A village elder discusses the carvings he makes for the tourist trade in CANNIBAL TOURS (1988).

Cannibal Tours would make a great double feature with Barbet Schroeder’s The Valley (Obscured by Clouds) from 1972. In that feature film, a group of jet setting hippies from Europe travel deep into a remote area of Papua, New Guinea in search of a mystical valley. In the process, the oursiders lose their way and began to experience some form of identity crisis.  You could actually add an appropriate third feature to the bill – Ruggero Deodato’s Cannibal Holocaust (1980) – a notorious grindhouse thriller in which a team of shockumentary filmmakers fall victim to a hostile native tribe deep in the Amazon jungle.

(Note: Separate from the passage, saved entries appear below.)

import Summits.MatrixMultiplication.OmegaCensus.SmallFormats.MatMul22nRankGF7Slack5PatSound
import Summits.MatrixMultiplication.OmegaCensus.SmallFormats.MatMul22nRankGF7Normalise
import Summits.MatrixMultiplication.OmegaCensus.SmallFormats.MatMul22nRankGF7TightGeneral
import HarnessLib

/-!
# ω-census family (a): WLOG for the slack-5 `𝔽₇` X-cap system — the torus-0 column may be taken to be one of 656 class representatives

Cell `pub-omega` (unit `pub-omega-tensor-g16`), topic `Summits/MatrixMultiplication/OmegaCensus` (sub-folder `SmallFormats`).
Framing (verbatim): lottery ticket; floor = certified bounds/negative ranges. HONEST FRAMING: kernel infrastructure (the WLOG step of
`pub-omega-tensor-g16/KERNEL-S5-DESIGN.md`, slack-5 analogue of `MatMul22nRankGF7Slack4WLOG`); nothing here is progress on `ω`.

`slack5_wlog7`: an LP-tight point of `xcapSys7s 5` (box `[0,5]`, total `≥ 260`) can be relabelled by left multiplication into one whose
torus-`0` column is a class representative `repVal5 c` (`c < 656`); `slack5_tight_cols7`: all torus columns of such a point are slack-5
patterns; hence `noTightPoint7_5_260_of_reps`.
-/

namespace Summit.MatrixMultiplication.OmegaCensus.SmallFormats

open Finset

/-- At an LP-tight point of slack `5`, every torus column is a slack-5 pattern (as a function on `Ω`). -/
theorem slack5_tight_cols7 (x : ℕ → ℕ) (hrows : ∀ r < 1274, capRowVal7 x r ≤ rhs7s 5 r)
    (hge : (260 : ℤ) ≤ ∑ j ∈ range 401, (x j : ℤ)) {j : ℕ} (hj : j < 21) : IsPat7 5 (colN7 x j) := by
  obtain ⟨_, hT, hR, hP, _⟩ := tight7_of_total_ge 5 x hrows (by push_cast; linarith)
  refine ⟨fun z hz => ?_, fun y hy b hb => ?_⟩
  · have h := col_le7 5 x (fun r h1 h2 => by exact_mod_cast hP r h1 h2) hj hz
    have e := colN7_cast x j z
    have : ((colN7 x j z : ℕ) : ℤ) ≤ 5 := by rw [e]; exact_mod_cast h
    exact_mod_cast this
  · have h := col_hept_sum7 5 x (fun r hr => by exact_mod_cast hT r hr) (fun k hk => by exact_mod_cast hR k hk) hj hy hb
    have e : ((∑ i ∈ range 7, colN7 x j (heptPt7 y b i) : ℕ) : ℤ) = ∑ i ∈ range 7, xrs7 x (cosetRow7 j (heptPt7 y b i)) := by
      push_cast; exact sum_congr rfl fun i _ => colN7_cast x j _
    have : ((∑ i ∈ range 7, colN7 x j (heptPt7 y b i) : ℕ) : ℤ) = ((6 * 5 : ℕ) : ℤ) := by rw [e, h]; norm_num
    exact_mod_cast this

/-- **WLOG.** An LP-tight point of slack `5` can be relabelled (by left multiplication) into an LP-tight point whose torus-`0` column is
one of the 656 class representatives. -/
theorem slack5_wlog7 (x : ℕ → ℕ) (hbox : ∀ j, x j ≤ 5) (hrows : ∀ r < 1274, capRowVal7 x r ≤ rhs7s 5 r)
    (hge : (260 : ℤ) ≤ ∑ j ∈ range 401, (x j : ℤ)) :
    ∃ W : List ℕ, ∃ c < 656, (∀ k ∈ W, k < 2) ∧ (∀ j, xLmulW7 W x j ≤ 5) ∧
      (∀ r < 1274, capRowVal7 (xLmulW7 W x) r ≤ rhs7s 5 r) ∧ (260 : ℤ) ≤ ∑ j ∈ range 401, (xLmulW7 W x j : ℤ) ∧
      ∀ z < 42, colN7 (xLmulW7 W x) 0 z = repVal5 c z := by
  -- normalise
  obtain ⟨W₁, hW₁, hN⟩ := exists_norm_word7 x hbox hrows
  obtain ⟨hb1, hr1, ht1, _⟩ := lmulW7_spec W₁ hW₁ x hbox hrows
  have hge1 : (260 : ℤ) ≤ ∑ j ∈ range 401, (xLmulW7 W₁ x j : ℤ) := by rw [ht1]; exact hge
  have hpat : IsPat7 5 (colN7 (xLmulW7 W₁ x) 0) := slack5_tight_cols7 _ hr1 hge1 (by norm_num)
  -- the normalised column is a representative moved by an element (word form)
  obtain ⟨c, hc, h, hh, _, hval⟩ := norm_pattern_rep5 hpat hN
  obtain ⟨hw, _⟩ := omAct7_ok ⟨h, hh⟩
  have hw' : ∀ k ∈ omWord7 h, k < 2 := hw
  -- undo the word
  have hcol := col_eq_of_rep7 (xLmulW7 W₁ x) hb1 hr1 hw' (repVal5 c) hval
  obtain ⟨hb2, hr2, ht2, _⟩ := lmulW7_spec (invWord7 (omWord7 h)) (invWord7_letters hw') (xLmulW7 W₁ x) hb1 hr1
  refine ⟨W₁ ++ invWord7 (omWord7 h), c, hc, ?_, ?_, ?_, ?_, ?_⟩
  · intro k hk; rw [List.mem_append] at hk
    rcases hk with hk | hk
    · exact hW₁ k hk
    · exact invWord7_letters hw' k hk
  · rw [xLmulW7_append]; exact hb2
  · rw [xLmulW7_append]; exact hr2
  · rw [xLmulW7_append, ht2]; exact hge1
  · rw [xLmulW7_append]; exact hcol

/-- **Reduction of `NoTightPoint7 5 260` to the 656 representative cases.** If no LP-tight point of slack `5` has a representative as its
torus-`0` column, there is no LP-tight point at all. -/
theorem noTightPoint7_5_260_of_reps
    (H : ∀ c < 656, ∀ x : ℕ → ℕ, (∀ j, x j ≤ 5) → (∀ r < 1274, capRowVal7 x r ≤ rhs7s 5 r) →
      (260 : ℤ) ≤ ∑ j ∈ range 401, (x j : ℤ) → (∀ z < 42, colN7 x 0 z = repVal5 c z) → False) :
    NoTightPoint7 5 260 := by
  intro x hbox hrows
  by_contra hlt
  have hge : (260 : ℤ) ≤ ∑ j ∈ range 401, (x j : ℤ) := by push_cast at hlt ⊢; linarith
  obtain ⟨W, c, hc, _, hb, hr, hg, hcol⟩ := slack5_wlog7 x hbox hrows hge
  exact H c hc _ hb hr hg hcol

end Summit.MatrixMultiplication.OmegaCensus.SmallFormats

Dennis O’Rourke, director of Cannibal Tours, enjoyed a film career that spanned 30 years. He specialized in documentary features, starting in 1975 with Yumi Yet, a portrait of Papua, New Guinea, which was followed by Ileksen (1978), another film about the country that focused on the first elections after Papua became independent from Australian rule in 1975. Among his other works are The Sharkcallers of Kontu (1982), The Good Woman of Bangkok (1991) and Cunnamulla (2000), a portrait of a town west of Brisbane, Australia where Aboriginal and white Australians live together yet apart.

Cannibals Tours is not currently available in the U.S. for purchase in any format but you can stream a decent enough print of it on Youtube for free.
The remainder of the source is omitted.